Repository files navigation

TSN Central Officer Records -- Website

This repository contains the code for the website displaying the TSN COR.

It is based on previous work by @astrolamb-gaming

Work on this codebase is continued in https://github.com/tsnrp/tsncor-website -- this repository is archived.

Configuration

Some basic configuration can be done in configuration.js as well as api/configuration.php, where we just define a few variables that determine the behaviour of the app. If you're here because the COR spreadsheet told you to "update the AppsScript deployment URL in the website", then you'll want to check out api/configuration.php. You'll want to change the TSNCOR_DEPLOYMENT_WEB_APP_URL variable.

Code structure

This is a relatively plain "hand-crafted" website with some HTML and CSS, and a little PHP. You'll find the main structure in index.html, and the biggest part of the logic in modules/store.js.
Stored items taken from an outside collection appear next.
import Mathlib
import Literature.NumberTheory.GaloisRepresentations.AbsGaloisOuterConj
import Literature.NumberTheory.GaloisRepresentations.SatakeFamilyOfFramedGaloisRep
import Literature.NumberTheory.GaloisRepresentations.HeckeCharacterGaloisAvatarProofs
import Literature.NumberTheory.GaloisRepresentations.HeckeCharacterOfRayClass
import Literature.NumberTheory.GaloisRepresentations.FramedRepTwist
import Literature.NumberTheory.GaloisRepresentations.ArtinRestriction
import Literature.NumberTheory.GaloisRepresentations.RestrictFieldSemisimple
import Literature.NumberTheory.GaloisRepresentations.FrobeniusPlaces
import Literature.NumberTheory.Automorphic.SelfdualGL3AdjointLiftProofs
import Literature.NumberTheory.Automorphic.AutomorphicRepsGLSatakeFlathProofs
import Literature.NumberTheory.Automorphic.ChebotarevArtinRepHolds
import Literature.NumberTheory.Automorphic.ReciprocityGLnRestrictionProofs
import Summits.Langlands.Langlands.Theorems.TwistUnpackaging.Negative.TwistSeparationOrder

/-!
# The package dictionary — stub `stub_packageDictionary` of line kummer-chebotarev-separating-twists
(crux `TwistUnpackaging`, stmt-Langlands-10903)

Let `F/F₀` be a quadratic Galois extension of number fields with non-trivial automorphism `τ`,
`R : Γ_{F₀} → GL_{2n}(ℚ̄_ℓ)` the induced package of the controlled family attached to a rank-one
avatar `eψ` (Frobenius value `c w` off `Q`): `R` is semisimple, and at every place `v ∤ ℓ` of
`F₀` all of whose primes `w ∣ v` are unramified over `F₀`, `π`-unramified (Satake parameter
`α w`) and `eψ`-unramified (value `cf w`), `R` is unramified with arithmetic-Frobenius
characteristic polynomial `∏ᶠ_{w ∣ v} P_w(X^{f(w|v)})`,
`P_w = arithFrobPolyOfSatake ι q_w n ((α w)·(cf w))`.

We prove the *dictionary* consumed by the cyclic unscrewing engine: `A := R|_{Γ_F}` is
semisimple (Clifford, `FramedGaloisRep.isSemisimple_restrictField`), its characteristic
polynomials are invariant under the outer action `θ_t` of `Γ_{F₀}` on `Γ_F`
(`res (θ_t σ) = t · res σ · t⁻¹`, conjugate matrices), and at every good place `w` of `F`
(`v = w ∩ 𝓞 F₀`): `A` is unramified at `w` (`FramedGaloisRep.isUnramifiedAt_restrictField`) and
every arithmetic Frobenius `σ` at `w` has characteristic roots
`ι⁻¹(c w)⁻¹ • S_w + ι⁻¹(c (τ • w))⁻¹ • S_{τ • w}`, `S_w` the roots of
`arithFrobPolyOfSatake ι q_w n (αf w)` (an `n`-element multiset avoiding `0`).  The fibre of
`v` in `F` is `{w, τ • w}` (transitivity of `Gal(F/F₀) = {1, τ}`); in the split case
`τ • w ≠ w` the fundamental identity gives `f = 1` and `A(σ) = R(Frob_v)` with characteristic
polynomial `P_w · P_{τ w}`; in the inert case `τ • w = w`, `f = 2`, `A(σ) = R(Frob_v)²` and
`charpoly R(Frob_v) = P_w(X²)`, whose roots squared are the roots of `P_w`, each twice
(`Matrix.roots_charpoly_pow` and `roots_expand_map_pow` below).

Sources: Neukirch, *Algebraic Number Theory*, Ch. I §9 (Frobenius under restriction, the
fundamental identity); Serre, *Abelian ℓ-adic representations*, Ch. I §2.1; Bourbaki, *Algèbre*,
Ch. VII §5 (roots of the characteristic polynomial of a power).
-/

set_option linter.dupNamespace false -- project-wide option (lakefile weak.linter.dupNamespace); `Summit.Langlands.Langlands` is the mandated namespace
There's a very small bit of logic which runs server-side. This you'll find in the api directory. This part is responsible for caching the spreadsheet data, which is necessary since getting the data from the spreadsheet is quite slow. It also caches the award ribbon pictures. This is needed for the images to work. Google made a change in early 2024 that made it no longer possible to get the award images directly.

Client

The code uses petite-vue (based on vue.js) to introduce some reactive patterns. If this is something you've never heard of, here's the TLDR: The key point is that we're displaying dynamic (changing) data in our HTML. The petite-vue library takes care of updating the HTML whenever the data changes. If you've ever done something like this "by hand", you'll know what a pain it can be.
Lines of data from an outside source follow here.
import Mathlib.RingTheory.Etale.StandardEtale
import HarnessLib

/-!
# Étale pairs without monicity: the étale algebra `R[X][Y]/⟨f, Yg − 1⟩` for any `f`

Topic: `Literature/AlgebraicGeometry/Resolution`. A technical tool for the algebraic proof of
Temkin's decompletion lemma (M. Temkin, *Inseparable local uniformization*, J. Algebra 373
(2013) 65–119 = arXiv:0804.1554v3, Lemma 3.3.2; tree: `Temkin2013_Lemma332_nft`,
`InseparableLocalUniformizationDecompletion.lean`), where two explicit étale charts are needed
whose defining polynomial is NOT monic (a "zoomed" Hensel equation `Z + π·(…) = 0` over a
normalized model, and a zoomed implicit-function equation over a polynomial ring over a
valuation ring).

Mathlib's `StandardEtalePair R` is a pair `(f, g)` of polynomials with `f` MONIC and
`f′ p₁ + f p₂ = gⁿ`; its ring `R[X][Y]/⟨f, Yg − 1⟩ ≅ (R[X]/f)[1/g]` is étale. As the Mathlib
source itself remarks ("This works even if `f` is not monic. Generalize if we care."), the proof
of formal étaleness never uses monicity: `R[X][Y]/⟨f, Yg − 1⟩` is the standard smooth algebra
of relative dimension `0` with generators `X, Y`, relations `f, Yg − 1` and Jacobian `f′·g`
(The Stacks Project, Tag 00T6 (standard smooth), Tag 00TA, and Tag 00U9: "`R → R[x]_g/(f)` is
étale if the image of `f′` is invertible in `R[x]_g/(f)`" is stated there for `f` monic, Tag
00UB; the non-monic case is Tag 00T7 with `n = c = 1`). This file carries out that
generalization, copying Mathlib's treatment with the field `monic_f` dropped:

* `EtalePair R` — a pair `f g : R[X]` with `∃ p₁ p₂ n, f′ p₁ + f p₂ = gⁿ` (no monicity).
* `EtalePair.Ring P = R[X][Y] ⧸ ⟨C f, Y·C g − 1⟩`, with `P.X`, `P.HasMap`, `P.lift`, `P.hom_ext`,
  `P.homEquiv` (maps out of `P.Ring` ↔ elements `x` with `f(x) = 0`, `g(x)` a unit) — PROVED.
* `Algebra.FormallyEtale R P.Ring`, `Algebra.Etale R P.Ring` (hence `Algebra.Smooth`) — PROVED.
* Constructors `EtalePair.ofDerivative f` (`g = f′`) and `EtalePair.ofDerivativeMul f q`
  (`g = f′·q`: localize simultaneously away from `q`) — PROVED.

Everything is [folklore] (Stacks Tags 00T7/00U9); the code follows
`Mathlib/RingTheory/Etale/StandardEtale.lean` (A. Yang) closely.

## Sources

* The Stacks Project, Tag 00T6, Tag 00T7, Tag 00U9 (`R[x]_g/(f)` with `f′` invertible).
* M. Temkin, arXiv:0804.1554v3, Lemma 3.3.2 (the application).
-/

noncomputable section

open Polynomial

open scoped Bivariate

namespace Literature.AlgebraicGeometry.Resolution

universe u

variable {R S T : Type*} [CommRing R] [CommRing S] [CommRing T] [Algebra R S] [Algebra R T]

variable (R) in
/-- An `EtalePair R` is a pair `f g : R[X]` such that `f′` is invertible in `R[X][1/g]/f`,
witnessed by `f′ p₁ + f p₂ = gⁿ`. Unlike Mathlib's `StandardEtalePair`, `f` need NOT be monic
(Stacks Project, Tag 00T7 with one variable and one relation). [folklore] -/
structure EtalePair : Type _ where
  /-- The polynomial to be quotiented out. -/
  f : R[X]
  /-- The polynomial to be localized away from. -/
  g : R[X]
  /-- `f′` is invertible in `R[X][1/g]/f`. -/
  cond : ∃ p₁ p₂ n, derivative f * p₁ + f * p₂ = g ^ n

namespace EtalePair

variable (P : EtalePair R)

/-- The étale algebra `R[X][Y]/⟨f, Yg − 1⟩ ≅ (R[X]/f)[1/g]` of an `EtalePair`. [folklore] -/
protected def Ring : Type _ := R[X][Y] ⧸ Ideal.span {C P.f, Y * C P.g - 1}

/-- Ring structure on `P.Ring` (a quotient of `R[X][Y]`). [folklore] -/
instance instCommRing : CommRing P.Ring :=
  inferInstanceAs (CommRing (R[X][Y] ⧸ Ideal.span {C P.f, Y * C P.g - 1}))

/-- `R`-algebra structure on `P.Ring`. [folklore] -/
instance instAlgebra : Algebra R P.Ring :=
  inferInstanceAs (Algebra R (R[X][Y] ⧸ Ideal.span {C P.f, Y * C P.g - 1}))

/-- The quotient map `R[X][Y] → P.Ring`, as an `R`-algebra map. [folklore] -/
def proj : R[X][Y] →ₐ[R] P.Ring :=
  Ideal.Quotient.mkₐ R (Ideal.span {C P.f, Y * C P.g - 1})

/-- The quotient map is surjective. [folklore] -/
theorem proj_surjective : Function.Surjective P.proj :=
  Ideal.Quotient.mk_surjective

/-- The class of `X` in `R[X][Y]/⟨f, Yg − 1⟩`. [folklore] -/
protected def X : P.Ring := P.proj (C .X)

/-- The class of `Y` (the inverse of `g(X)`) in `R[X][Y]/⟨f, Yg − 1⟩`. [folklore] -/
def invG : P.Ring := P.proj Y

/-- There is a map `R[X][Y]/⟨f, Yg − 1⟩ → S` sending `X` to `x` iff `f(x) = 0` and `g(x)` is
invertible. [folklore] -/
def HasMap (x : S) : Prop :=
  aeval x P.f = 0 ∧ IsUnit (aeval x P.g)

/-- `proj` is `Ideal.Quotient.mk`. [folklore] -/
theorem proj_apply (q : R[X][Y]) :
    P.proj q = Ideal.Quotient.mk (Ideal.span {C P.f, Y * C P.g - 1}) q := rfl

/-- `f = 0` in `P.Ring`. [folklore] -/
theorem proj_C_f : P.proj (C P.f) = 0 := by
  rw [proj_apply]
  exact Ideal.Quotient.eq_zero_iff_mem.mpr (Ideal.subset_span (Set.mem_insert _ _))

/-- `Y·g = 1` in `P.Ring`. [folklore] -/
theorem proj_Y_mul_C_g : P.proj Y * P.proj (C P.g) = 1 := by
  rw [← map_mul, ← map_one P.proj, ← sub_eq_zero, ← map_sub, proj_apply]
  exact Ideal.Quotient.eq_zero_iff_mem.mpr (Ideal.subset_span (Set.mem_insert_of_mem _ rfl))

/-- `aeval P.X` on `R[X]` is `mk ∘ C`. [folklore] -/
theorem aeval_X_eq : aeval (R := R) P.X = P.proj.comp Polynomial.CAlgHom := by
  refine Polynomial.algHom_ext ?_
  simp [EtalePair.X]

/-- Evaluating a polynomial at `P.X` is the class of its constant-in-`Y` lift. [folklore] -/
theorem aeval_X_apply (p : R[X]) : aeval P.X p = P.proj (C p) := by
  rw [aeval_X_eq]; rfl

/-- `P.X` satisfies `f(X) = 0`, `g(X)` invertible (with inverse `Y`). [folklore] -/
theorem hasMap_X : P.HasMap P.X :=
  ⟨by rw [aeval_X_apply, proj_C_f],
    IsUnit.of_mul_eq_one P.invG (by rw [aeval_X_apply, mul_comm]; exact P.proj_Y_mul_C_g)⟩

variable {P} in
/-- `HasMap` is preserved by algebra maps. [folklore] -/
theorem HasMap.map {x : S} (h : P.HasMap x) (φ : S →ₐ[R] T) : P.HasMap (φ x) :=
  ⟨by simp [aeval_algHom, h.1], by simpa [aeval_algHom] using h.2.map φ⟩

variable {P} in
/-- If `f(x) = 0` and `g(x)` is a unit then `f′(x)` is a unit. [folklore] -/
theorem HasMap.isUnit_derivative_f {x : S} (h : P.HasMap x) :
    IsUnit (aeval x (derivative P.f)) := by
  obtain ⟨p₁, p₂, n, e⟩ := P.cond
  have : aeval x (derivative P.f) ∣ aeval x P.g ^ n :=
    ⟨_, by simpa [h.1] using congr(aeval x $e.symm)⟩
  exact isUnit_of_dvd_unit this (.pow _ h.2)

/-- The map `R[X][Y]/⟨f, Yg − 1⟩ →ₐ[R] S` sending `X ↦ x`, `Y ↦ g(x)⁻¹`, given `P.HasMap x`.
[folklore] -/
def lift (x : S) (h : P.HasMap x) : P.Ring →ₐ[R] S :=
  Ideal.Quotient.liftₐ _ (aevalAeval x ↑(h.2.unit⁻¹))
    (Ideal.span_le (I := RingHom.ker _).mpr (by simp [Set.pair_subset_iff, h.1]))

/-- `lift` on representatives is two-variable evaluation at `(x, g(x)⁻¹)`. [folklore] -/
theorem lift_proj (x : S) (h : P.HasMap x) (q : R[X][Y]) :
    P.lift x h (P.proj q) = aevalAeval x ↑(h.2.unit⁻¹) q := rfl

/-- `lift` sends `X ↦ x`. [folklore] -/
@[simp]
theorem lift_X (x : S) (h : P.HasMap x) : P.lift x h P.X = x := by
  rw [EtalePair.X, lift_proj, aevalAeval_X]

/-- `lift` sends `Y ↦ g(x)⁻¹`. [folklore] -/
@[simp]
theorem lift_invG (x : S) (h : P.HasMap x) : P.lift x h P.invG = ↑(h.2.unit⁻¹) := by
  rw [invG, lift_proj, aevalAeval_Y]

/-- `Y` is the inverse of `g(X)` in `P.Ring`. [folklore] -/
theorem invG_eq_inv : P.invG = ↑(P.hasMap_X.2.unit⁻¹) := by
  refine (Units.mul_eq_one_iff_inv_eq.mp ?_).symm
  rw [IsUnit.unit_spec, aeval_X_apply, mul_comm]
  exact P.proj_Y_mul_C_g

variable {P} in
/-- Algebra maps out of `P.Ring` are determined by the image of `X`. [folklore] -/
@[ext]
theorem hom_ext {φ ψ : P.Ring →ₐ[R] S} (H : φ P.X = ψ P.X) : φ = ψ := by
  have hg : φ (aeval P.X P.g) = ψ (aeval P.X P.g) := by
    rw [← aeval_algHom_apply, ← aeval_algHom_apply, H]
  have hY : φ P.invG = ψ P.invG := by
    -- `invG` is the inverse of `g(X)`; ring maps preserve inverses of units
    have hinv : P.invG * aeval P.X P.g = 1 := by
      rw [aeval_X_apply]; exact P.proj_Y_mul_C_g
    have h1 : φ P.invG * φ (aeval P.X P.g) = 1 := by rw [← map_mul, hinv, map_one]
    have h2 : ψ P.invG * ψ (aeval P.X P.g) = 1 := by rw [← map_mul, hinv, map_one]
    rw [hg] at h1
    calc φ P.invG = φ P.invG * (ψ (aeval P.X P.g) * ψ P.invG) := by
          rw [mul_comm (ψ _) (ψ P.invG), h2, mul_one]
      _ = (φ P.invG * ψ (aeval P.X P.g)) * ψ P.invG := by rw [mul_assoc]
      _ = ψ P.invG := by rw [h1, one_mul]
  have key : φ.comp P.proj = ψ.comp P.proj := by
    refine Polynomial.algHom_ext' (Polynomial.algHom_ext ?_) ?_
    · simpa [EtalePair.X] using H
    · simpa [invG] using hY
  refine AlgHom.ext fun z => ?_
  obtain ⟨q, rfl⟩ := P.proj_surjective z
  exact congr($key q)

/-- Lifting along `P.X` itself is the identity. [folklore] -/
@[simp]
theorem lift_X_left : P.lift P.X P.hasMap_X = AlgHom.id R P.Ring :=
  hom_ext (by simp)

/-- Maps out of `R[X][Y]/⟨f, Yg − 1⟩` correspond bijectively to `x` with `f(x) = 0` and `g(x)`
invertible. [folklore] -/
@[simps]
def homEquiv : (P.Ring →ₐ[R] S) ≃ { x : S // P.HasMap x } where
  toFun φ := ⟨φ P.X, P.hasMap_X.map φ⟩
  invFun x := P.lift x.1 x.2
  left_inv φ := hom_ext (by simp)
  right_inv x := by simp

/-- Hensel step: a solution modulo a square-zero ideal lifts uniquely. [folklore] -/
theorem existsUnique_hasMap_of_hasMap_quotient_of_sq_eq_bot
    (I : Ideal S) (hI : I ^ 2 = ⊥) (x : S) (hx : P.HasMap (Ideal.Quotient.mk I x)) :
    ∃! ε, ε ∈ I ∧ P.HasMap (x + ε) := by
  have hf := Ideal.Quotient.eq_zero_iff_mem.mp
    ((aeval_algHom_apply (Ideal.Quotient.mkₐ R I) _ _).symm.trans hx.1)
  obtain ⟨⟨_, a, ha, -⟩, rfl⟩ := hx.2
  obtain ⟨a, rfl⟩ := Ideal.Quotient.mk_surjective a
  simp_rw [← Ideal.Quotient.mkₐ_eq_mk R, aeval_algHom_apply, ← map_mul, ← map_one
    (Ideal.Quotient.mkₐ R I), Ideal.Quotient.mkₐ_eq_mk, Ideal.Quotient.mk_eq_mk_iff_sub_mem] at ha
  obtain ⟨p₁, p₂, n, e⟩ := P.cond
  apply_fun aeval x at e
  simp only [map_add, map_mul, map_pow] at e
  obtain ⟨ε, hεI, b, hb⟩ : ∃ ε ∈ I, ∃ b, aeval x (derivative P.f) * b = 1 + ε := by
    refine ⟨_, ?_, (a ^ n * aeval x p₁), sub_eq_iff_eq_add'.mp rfl⟩
    convert_to (aeval x P.g * a) ^ n - 1 - aeval x P.f * (a ^ n * aeval x p₂) ∈ I
    · linear_combination a ^ n * e
    · exact sub_mem (Ideal.mem_of_dvd _ (sub_one_dvd_pow_sub_one _ _) ha) (I.mul_mem_right _ hf)
  have : aeval x P.f ^ 2 = 0 := hI.le (Ideal.pow_mem_pow hf 2)
  have : aeval x P.f * ε = 0 := ((pow_two _).symm.trans hI).le (Ideal.mul_mem_mul hf hεI)
  refine ⟨aeval x P.f * -b, ⟨I.mul_mem_right _ hf, ?_, ?_⟩, ?_⟩
  · rw [Polynomial.aeval_add_of_sq_eq_zero _ _ _ (by grind)]; grind
  · rw [← IsNilpotent.isUnit_quotient_mk_iff (I := I) ⟨2, hI⟩, ← Ideal.Quotient.mkₐ_eq_mk R,
      ← aeval_algHom_apply, Ideal.Quotient.mkₐ_eq_mk, map_add,
      Ideal.Quotient.eq_zero_iff_mem.mpr (I.mul_mem_right _ hf), add_zero]
    exact hx.2
  · rintro ε' ⟨hε'I, hε', hε''⟩
    rw [Polynomial.aeval_add_of_sq_eq_zero _ _ _ (hI.le (Ideal.pow_mem_pow hε'I 2))] at hε'
    have : ε * ε' = 0 := ((pow_two _).symm.trans hI).le (Ideal.mul_mem_mul hεI hε'I)
    grind

/-- `R[X][Y]/⟨f, Yg − 1⟩` is formally étale over `R` for ANY `f` (Mathlib's proof for
`StandardEtalePair`, which does not use monicity). [folklore] -/
instance formallyEtale : Algebra.FormallyEtale R P.Ring := by
  refine Algebra.FormallyEtale.iff_comp_bijective.mpr fun S _ _ I hI ↦ ?_
  rw [← P.homEquiv.symm.bijective.of_comp_iff, ← P.homEquiv.bijective.of_comp_iff']
  suffices ∀ x, P.HasMap (Ideal.Quotient.mk I x) → ∃! a : { x : S // P.HasMap x }, a - x ∈ I by
    simpa [Function.bijective_iff_existsUnique, Ideal.Quotient.mk_surjective.forall,
      Subtype.ext_iff, Ideal.Quotient.mk_eq_mk_iff_sub_mem]
  intro x hx
  obtain ⟨ε, ⟨hεI, hε⟩, H⟩ := P.existsUnique_hasMap_of_hasMap_quotient_of_sq_eq_bot I hI _ hx
  exact ⟨⟨x + ε, hε⟩, by simpa, fun y hy ↦
    Subtype.ext (sub_eq_iff_eq_add'.mp (H _ ⟨hy, by simpa using y.2⟩))⟩

/-- `R[X][Y]/⟨f, Yg − 1⟩` is étale over `R` for ANY `f` with `f′ p₁ + f p₂ = gⁿ` (Stacks Project,
Tag 00T7: standard smooth of relative dimension `0`). [folklore] -/
instance etale : Algebra.Etale R P.Ring where
  finitePresentation := by
    change Algebra.FinitePresentation R (R[X][Y] ⧸ Ideal.span {C P.f, Y * C P.g - 1})
    exact .quotient (Submodule.fg_span (by simp))

/-- Hence `P.Ring` is smooth over `R`. [folklore] -/
instance smooth : Algebra.Smooth R P.Ring := inferInstance

/-! ### Constructors -/

/-- The étale pair `(f, f′)`: the algebra `(R[X]/f)[1/f′]`. [folklore] -/
@[simps]
def ofDerivative (f : R[X]) : EtalePair R where
  f := f
  g := derivative f
  cond := ⟨1, 0, 1, by simp⟩

/-- The étale pair `(f, f′·q)`: the algebra `(R[X]/f)[1/f′, 1/q]`. [folklore] -/
@[simps]
def ofDerivativeMul (f q : R[X]) : EtalePair R where
  f := f
  g := derivative f * q
  cond := ⟨q, 0, 1, by simp⟩

/-- For the pair `(f, f′·q)`: `HasMap x` iff `f(x) = 0`, `f′(x)` and `q(x)` are units.
[folklore] -/
theorem hasMap_ofDerivativeMul_iff (f q : R[X]) (x : S) :
    (ofDerivativeMul f q).HasMap x ↔
      aeval x f = 0 ∧ IsUnit (aeval x (derivative f)) ∧ IsUnit (aeval x q) := by
  simp [HasMap, IsUnit.mul_iff]

end EtalePair

end Literature.AlgebraicGeometry.Resolution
The basic principle is this: In store.js, we define all of the dynamic data that we might want to display. We also define all the ways in which the data can be changed. If you open modules/store.js, you'll see some data fields, and a lot of functions that filter or modify the data.

Then, in index.html, we put some directives for petite-vue that tell it where the data needs to go. It works kind of like a template: if you write {{ officer.name }}, then that whole part will be automatically replaced with the officer's name (as defined in store.js). You can look at index.html to see it in action.

There are some more cool features. The important ones are:

  • the v-if directive can be added to an HTML tag to make this tag only visible if a javascript condition is true
  • the v-for directive can be added to an HTML tag. This will make petite-vue repeat the tag once for each item in a javascript list.
  • the v-bind directive can be added to inputs (like the search field). This means: "whenever this input field changes, update that javascript variable, and vice versa".

API (caching)

There are a few PHP files in api. These are responsible for server side caching.

The data we display comes from two different sources: The Apps Script (this is attached to the COR spreadsheet and gives us the spreadsheet data) and the Google Drive (This is where the pictures for award ribbons are).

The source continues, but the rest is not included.